*TASK TO COMPLETE:* What you give back should be exactly the opening lines of the data, ending with the line that contains "# small-bond gauge" and including it.

##### DATA EXCERPTS

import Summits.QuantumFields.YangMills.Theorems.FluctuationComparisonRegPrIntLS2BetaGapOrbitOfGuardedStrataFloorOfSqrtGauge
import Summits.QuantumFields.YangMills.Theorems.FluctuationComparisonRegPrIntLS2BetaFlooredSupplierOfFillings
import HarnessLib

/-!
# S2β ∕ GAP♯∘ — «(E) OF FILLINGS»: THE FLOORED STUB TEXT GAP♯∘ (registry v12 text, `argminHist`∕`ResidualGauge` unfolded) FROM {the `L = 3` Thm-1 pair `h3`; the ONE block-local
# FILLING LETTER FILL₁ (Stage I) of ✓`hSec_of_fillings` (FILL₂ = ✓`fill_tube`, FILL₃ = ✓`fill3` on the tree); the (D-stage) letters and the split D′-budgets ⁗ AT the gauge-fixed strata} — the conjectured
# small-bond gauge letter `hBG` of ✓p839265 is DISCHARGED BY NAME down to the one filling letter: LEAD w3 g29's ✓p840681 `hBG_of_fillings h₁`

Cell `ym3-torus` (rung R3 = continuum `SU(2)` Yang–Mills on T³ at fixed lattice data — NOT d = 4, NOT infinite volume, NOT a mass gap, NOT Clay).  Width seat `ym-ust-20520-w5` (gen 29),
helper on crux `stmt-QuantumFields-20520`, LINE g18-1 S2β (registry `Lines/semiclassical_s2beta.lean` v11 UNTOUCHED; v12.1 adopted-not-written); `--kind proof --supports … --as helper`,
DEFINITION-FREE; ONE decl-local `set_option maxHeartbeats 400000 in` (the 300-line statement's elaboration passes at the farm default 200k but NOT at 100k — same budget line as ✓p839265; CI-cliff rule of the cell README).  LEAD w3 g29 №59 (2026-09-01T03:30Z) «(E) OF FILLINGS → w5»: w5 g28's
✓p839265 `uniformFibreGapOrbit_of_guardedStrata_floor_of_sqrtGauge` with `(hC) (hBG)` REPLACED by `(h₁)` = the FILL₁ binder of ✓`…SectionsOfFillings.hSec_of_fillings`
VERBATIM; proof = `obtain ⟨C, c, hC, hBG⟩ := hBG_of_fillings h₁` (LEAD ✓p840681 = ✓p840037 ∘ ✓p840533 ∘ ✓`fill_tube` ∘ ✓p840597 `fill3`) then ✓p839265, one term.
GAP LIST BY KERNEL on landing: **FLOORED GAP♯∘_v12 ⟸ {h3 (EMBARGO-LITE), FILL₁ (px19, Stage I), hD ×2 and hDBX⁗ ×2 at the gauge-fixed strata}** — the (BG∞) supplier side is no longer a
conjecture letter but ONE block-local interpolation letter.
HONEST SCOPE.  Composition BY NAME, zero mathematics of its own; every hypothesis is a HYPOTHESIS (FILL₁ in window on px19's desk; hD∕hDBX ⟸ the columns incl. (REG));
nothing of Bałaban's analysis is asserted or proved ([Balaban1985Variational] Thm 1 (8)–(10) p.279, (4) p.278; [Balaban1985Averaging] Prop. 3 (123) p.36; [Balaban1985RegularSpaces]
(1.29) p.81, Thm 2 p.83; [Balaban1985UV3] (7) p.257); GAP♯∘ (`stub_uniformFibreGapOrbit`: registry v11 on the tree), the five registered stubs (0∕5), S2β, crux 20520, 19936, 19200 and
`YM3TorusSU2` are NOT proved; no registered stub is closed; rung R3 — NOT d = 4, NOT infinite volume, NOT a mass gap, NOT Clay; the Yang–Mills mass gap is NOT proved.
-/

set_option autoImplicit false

##########

*ANSWER TO THE PROBLEM:*
import Summits.QuantumFields.YangMills.Theorems.FluctuationComparisonRegPrIntLS2BetaGapOrbitOfGuardedStrataFloorOfSqrtGauge
import Summits.QuantumFields.YangMills.Theorems.FluctuationComparisonRegPrIntLS2BetaFlooredSupplierOfFillings
import HarnessLib

/-!
# S2β ∕ GAP♯∘ — «(E) OF FILLINGS»: THE FLOORED STUB TEXT GAP♯∘ (registry v12 text, `argminHist`∕`ResidualGauge` unfolded) FROM {the `L = 3` Thm-1 pair `h3`; the ONE block-local
# FILLING LETTER FILL₁ (Stage I) of ✓`hSec_of_fillings` (FILL₂ = ✓`fill_tube`, FILL₃ = ✓`fill3` on the tree); the (D-stage) letters and the split D′-budgets ⁗ AT the gauge-fixed strata} — the conjectured
# small-bond gauge letter `hBG` of ✓p839265 is DISCHARGED BY NAME down to the one filling letter: LEAD w3 g29's ✓p840681 `hBG_of_fillings h₁`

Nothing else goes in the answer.